Bossiaea inundata
- Conservation status: Priority Two — Poorly Known Taxa (DEC)

Scientific classification
- Kingdom: Plantae
- Clade: Tracheophytes
- Clade: Angiosperms
- Clade: Eudicots
- Clade: Rosids
- Order: Fabales
- Family: Fabaceae
- Subfamily: Faboideae
- Genus: Bossiaea
- Species: B. inundata
- Binomial name: Bossiaea inundata J.H.Ross

= Bossiaea inundata =

- Genus: Bossiaea
- Species: inundata
- Authority: J.H.Ross
- Conservation status: P2

Species of legume

Bossiaea inundata is a species of flowering plant in the family Fabaceae and is endemic to the Murchison River Gorge in Western Australia. It is a spreading, openly-branched shrub with oblong, elliptic or egg-shaped leaves with the narrower end towards the base, and deep yellow and red flowers.

==Description==
Bossiaea inundata is a spreading, openly-branched shrub that typically grows up to a height of up to 1 m high and has ridged stems and short side shoots ending in a sharp point. The leaves are oblong, elliptic or egg-shaped with the narrower end towards the base, 3–6 mm long and 1.2–2.0 mm wide on a petiole 0.3–0.9 mm long with tapering stipules 0.5–1.0 mm long at the base. The flowers are usually arranged singly or in small groups, often on short, spiny side branches, each flower on a pedicel 2–5 mm long. There is often only one bracts 0.8–1.1 mm long at the base of the pedicel. The five sepals are joined at the base forming a tube 2.3–3.5 mm long, the two upper lobes 0.7–1.2 mm long and the three lower lobes 0.5–0.8 mm long, with an oblong to egg-shaped bracteole 0.6–1.0 mm long on the pedicel. The standard petal is deep yellow with a reddish base and 7.8–9.0 mm long, the wings 7.0–7.6 mm long, and the keel is pinkish-red with a greenish base and 5.2–6.0 mm long. Flowering occurs from May to September.

==Taxonomy and naming==
Bossiaea inundata was first formally described in 2006 by James Henderson Ross in the journal Muelleria from specimens collected in the bed of the Murchison River upstream from the Ross Graham lookout in 1998. The specific epithet (inundata) refers to the habitat of this species that results in the plants sometimes being inundated.
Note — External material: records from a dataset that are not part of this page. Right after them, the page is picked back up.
/-- ★ **THE REMAINDER BAND AT THE FACE**: `HistLipschitz Λ γ β` with `FadingMemory C θ Λ` (`0 ≤ θ < 1`) and admissible reference histories give, for EVERY `k` and EVERY
`p ∈ ]0, γ]^{k+1}`, `|β k p − beta0OfMerged β v₀ k| ≤ C·γ·(1 − θ)⁻¹` — compare `p` with the reference fibre `update (v₀ k) last g` (bound uniform in `g`), then let `g → 0⁺`
(file 1: the one-sided limit exists and IS `beta0OfMerged`). [cite: Balaban1987RG1, (2.12)-(2.14) p.268 and §5 p.298] -/
theorem abs_sub_beta0OfMerged_le_band_of_histLipschitz_fadingMemory (hL : HistLipschitz Λ γ β) (hΛ : FadingMemory C θ Λ) (hθ0 : 0 ≤ θ) (hθ1 : θ < 1)
    {v₀ : (k : ℕ) → (Fin (k + 1) → ℝ)} (hadm : ∀ k i, 0 < v₀ k i ∧ v₀ k i ≤ γ) (k : ℕ) {p : Fin (k + 1) → ℝ} (hp : p ∈ Box γ k) :
    |β k p - beta0OfMerged β v₀ k| ≤ C * γ * (1 - θ)⁻¹ := by
  have hγ : 0 < γ := (hadm k (Fin.last k)).1.trans_le (hadm k (Fin.last k)).2
  have hΛ0 : ∀ k i, i ≤ k → 0 ≤ Λ k i := fun k i hik => (hΛ k i hik).1
  have ht := tendsto_beta0OfMerged β v₀ (beta0LimitExists_of_histLipschitz hL hadm) k
  have hB : γ * ∑ i : Fin (k + 1), Λ k i ≤ C * γ * (1 - θ)⁻¹ := by
    calc γ * ∑ i : Fin (k + 1), Λ k i ≤ γ * (C * (1 - θ)⁻¹) := mul_le_mul_of_nonneg_left (sum_moduli_le_of_fadingMemory hΛ hθ0 hθ1 k) hγ.le
      _ = C * γ * (1 - θ)⁻¹ := by ring
  have hev : ∀ᶠ g in 𝓝[>] (0 : ℝ), |β k p - β k (Function.update (v₀ k) (Fin.last k) g)| ≤ C * γ * (1 - θ)⁻¹ := by
    filter_upwards [Ioc_mem_nhdsGT hγ] with g hg
    exact (abs_sub_le_sum_of_histLipschitz hL hΛ0 hp (update_last_mem_box (mem_box.2 (hadm k)) hg)).trans hB
  have h1 : Tendsto (fun g : ℝ => |β k p - β k (Function.update (v₀ k) (Fin.last k) g)|) (𝓝[>] (0 : ℝ))
      (𝓝 |β k p - beta0OfMerged β v₀ k|) := (tendsto_const_nhds.sub ht).abs
  exact le_of_tendsto h1 hev

/-- ★★ **THE β SUB-CELL's `RemainderConst` LETTER FOR THE DEFINITIONAL ONE-LOOP SPLIT** `oneLoopSplit_betaOfMerged β (beta0OfMerged β v₀) γ` of def-B's β of record shape
(`β1 k = 𝟙_{]0,γ]^{k+1}}·(β k − β⁰_k)`): `HistLipschitz Λ γ β ∧ FadingMemory C θ Λ` (`0 ≤ θ < 1`) at admissible `v₀` ⟹ `RemainderConst … γ (C·γ·(1−θ)⁻¹)`.  An `O(γ)` band —
NOT print's `O(ε₁)` chain bound (`Chain.abs_beta1_le`), which it does not replace. [cite: Balaban1987RG1, Thm 2 p.259 and (2.12)-(2.14) p.268] -/
theorem remainderConst_betaOfMerged_of_histLipschitz_fadingMemory (hL : HistLipschitz Λ γ β) (hΛ : FadingMemory C θ Λ) (hθ0 : 0 ≤ θ) (hθ1 : θ < 1)
    {v₀ : (k : ℕ) → (Fin (k + 1) → ℝ)} (hadm : ∀ k i, 0 < v₀ k i ∧ v₀ k i ≤ γ) :
    RemainderConst (oneLoopSplit_betaOfMerged β (beta0OfMerged β v₀) γ) γ (C * γ * (1 - θ)⁻¹) := by
  intro k p hp
  rw [histBox_eq_box] at hp
  show |(Box γ k).indicator (fun w => β k w - beta0OfMerged β v₀ k) p| ≤ _
  rw [Set.indicator_of_mem hp]
  exact abs_sub_beta0OfMerged_le_band_of_histLipschitz_fadingMemory hL hΛ hθ0 hθ1 hadm k hp

end U2

/-! ## §2 Generic term family at def-W1's kernel objects: kernel NE9 ∧ node U3's fading memory + one (5.10) clause ⇒ the band (N18 idle) -/

section Kernels

variable {𝔄 : Type*} [NormedRing 𝔄] [NormedAlgebra ℝ 𝔄]
variable {V : Type*} [NormedAddCommGroup V] [NormedSpace ℝ V] {ι : Type*} [Fintype ι]
variable (F : T4Family) (ℰ : TermFamily1 F 𝔄) (ρ : V →L[ℝ] 𝔄) (bV : Module.Basis ι ℝ V)

/-- `0 ≤ betaPrime510 4 1 κ` (a `tsum` of non-negative terms; dag-n22-w3's inline step, named here). [folklore] -/
theorem betaPrime510_four_one_nonneg (κ : ℝ) : 0 ≤ betaPrime510 4 1 κ := by
  unfold betaPrime510
  rw [one_mul]
  exact tsum_nonneg fun x => mul_nonneg (sq_nonneg _) (Real.exp_nonneg _)

/-- ★ **THE REMAINDER BAND FOR THE MERGED β OF A TERM FAMILY FROM N22's KERNEL LETTERS + ONE (5.10) CLAUSE**: `0 < κ`, `NE9 (EA F ℰ ρ bV) (Window γ) κ Λ`, node U3's
`FadingMemory C₉ ω Λ` with `0 ≤ ω < 1`, `KernelDecay F ℰ ρ bV (Window γ) 0 1 κ`, admissible `v₀` ⟹
`RemainderConst (oneLoopSplit_betaOfMerged β_m (beta0OfMerged β_m v₀) γ) γ (betaPrime510 4 1 κ · C₉ · ω · γ · (1 − ω)⁻¹)`, `β_m := betaMerged F ℰ ρ bV`
(node U2's moduli `betaPrime510 4 1 κ · Λ (k+1) i` inherit fading memory `(β′·C₉·ω, ω)` — dag-n22-w3).  LOCATED: every input displayed. [cite: Balaban1987RG1, (1.20)-(1.22) p.264, §5 p.298 and (5.10) p.293] -/
theorem remainderConst_betaMerged_of_ne9_fadingMemory {γ κ C₉ ω : ℝ} {Λ : ℕ → ℕ → ℝ} (hκ : 0 < κ) (h9 : NE9 (EA F ℰ ρ bV) (Window γ) κ Λ)
    (hΛ : T4OutputRate.FadingMemory C₉ ω Λ) (hω0 : 0 ≤ ω) (hω1 : ω < 1) (hdec : KernelDecay F ℰ ρ bV (Window γ) 0 1 κ)
    {v₀ : (k : ℕ) → (Fin (k + 1) → ℝ)} (hadm : ∀ k i, 0 < v₀ k i ∧ v₀ k i ≤ γ) :
    RemainderConst (oneLoopSplit_betaOfMerged (betaMerged F ℰ ρ bV) (beta0OfMerged (betaMerged F ℰ ρ bV) v₀) γ) γ
      (betaPrime510 4 1 κ * C₉ * ω * γ * (1 - ω)⁻¹) :=
  remainderConst_betaOfMerged_of_histLipschitz_fadingMemory (histLipschitz_betaMerged_of_ne9 F ℰ ρ bV hκ h9 hdec)
    (fadingMemory_histModuli_of_fadingMemory (betaPrime510_four_one_nonneg κ) hΛ) hω0 hω1 hadm

end Kernels

/-! ## §3 At the record, Stage 13: the `RemainderConst` letter for THE RECORD's one-loop split from the letter block's kernel inputs -/

section Record

open scoped Matrix.Norms.L2Operator

variable (F : T4Family) (N : ℕ) [NeZero N]

/-- ★★ **`RemainderConst` FOR THE RECORD's DEFINITIONAL SPLIT OF `betaOfRecord₁₃ F N θ`** (`= betaOfMerged β_m (beta0OfMerged β_m θ.v₀) θ.γ` by `rfl`, β_m the merged β of
record): from `ℓ.Signs` (`0 ≤ ℓ.ω < 1`, `ℓ.moduli k i = ℓ.C₉·ℓ.ω^{k−i} ≥ 0`), `0 < ℓ.κ`, kernel NE9 of the functional of record at `(ℓ.κ, ℓ.moduli)` and the (5.10) clause of record
at `ℓ.κ` (VERBATIM K3⁷ v5 §2b (i)∕(iii)'s `h9`∕`hdec`) and admissible `θ.v₀`:
`RemainderConst (oneLoopSplit_betaOfMerged β_m (beta0OfMerged β_m θ.v₀) θ.γ) θ.γ (betaPrime510 4 1 ℓ.κ · ℓ.C₉ · ℓ.ω · θ.γ · (1 − ℓ.ω)⁻¹)`.  LOCATED; `O(θ.γ)`, not `O(ε₁)`.
[cite: Balaban1987RG1, Thm 2 p.259, (2.12)-(2.14) p.268, §5 p.298 and (5.10) p.293] -/
theorem remainderConst_record_of_kernelNE9_letters (θ : Stage13Params F N) (ℓ : U3Letters₁₁) (hs : ℓ.Signs) (hκ : 0 < ℓ.κ)
    (h9 : NE9 ((objectsOfRecord₁₃ F N θ ℓ).EA 0) (Window θ.γ) ℓ.κ ℓ.moduli) (hdec : KernelDecayOfRecord₁₃ F N θ 0 1 ℓ.κ)
    (hadm : ∀ k i, 0 < θ.v₀ k i ∧ θ.v₀ k i ≤ θ.γ) :
    letI := θ.instVβ₁; letI := θ.instVβ₂; letI := θ.instιβ
    RemainderConst
      (oneLoopSplit_betaOfMerged (betaMerged F (mergedTermFamilyMatT F N (TcanOfRecord F N) (chiβOfRecord₁₃ F N θ) θ.εbg) θ.ρ8 θ.bV)
        (beta0OfMerged (betaMerged F (mergedTermFamilyMatT F N (TcanOfRecord F N) (chiβOfRecord₁₃ F N θ) θ.εbg) θ.ρ8 θ.bV) θ.v₀) θ.γ)
      θ.γ (betaPrime510 4 1 ℓ.κ * ℓ.C₉ * ℓ.ω * θ.γ * (1 - ℓ.ω)⁻¹) := by
  letI := θ.instVβ₁; letI := θ.instVβ₂; letI := θ.instιβ
  exact remainderConst_betaMerged_of_ne9_fadingMemory F _ θ.ρ8 θ.bV hκ h9 (fun a i _ => ⟨hs.moduli_nonneg a i, le_rfl⟩)
    hs.ω_nonneg hs.ω_lt_one hdec hadm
==Distribution and habitat==
This bossiaea grows in the bed and on the banks of the Murchison River in the Geraldton Sandplains biogeographic region in the west of Western Australia.

==Conservation status==
Bossiaea inundata is classified as "Priority Two" by the Western Australian Government Department of Parks and Wildlife meaning that it is poorly known and from only one or a few locations.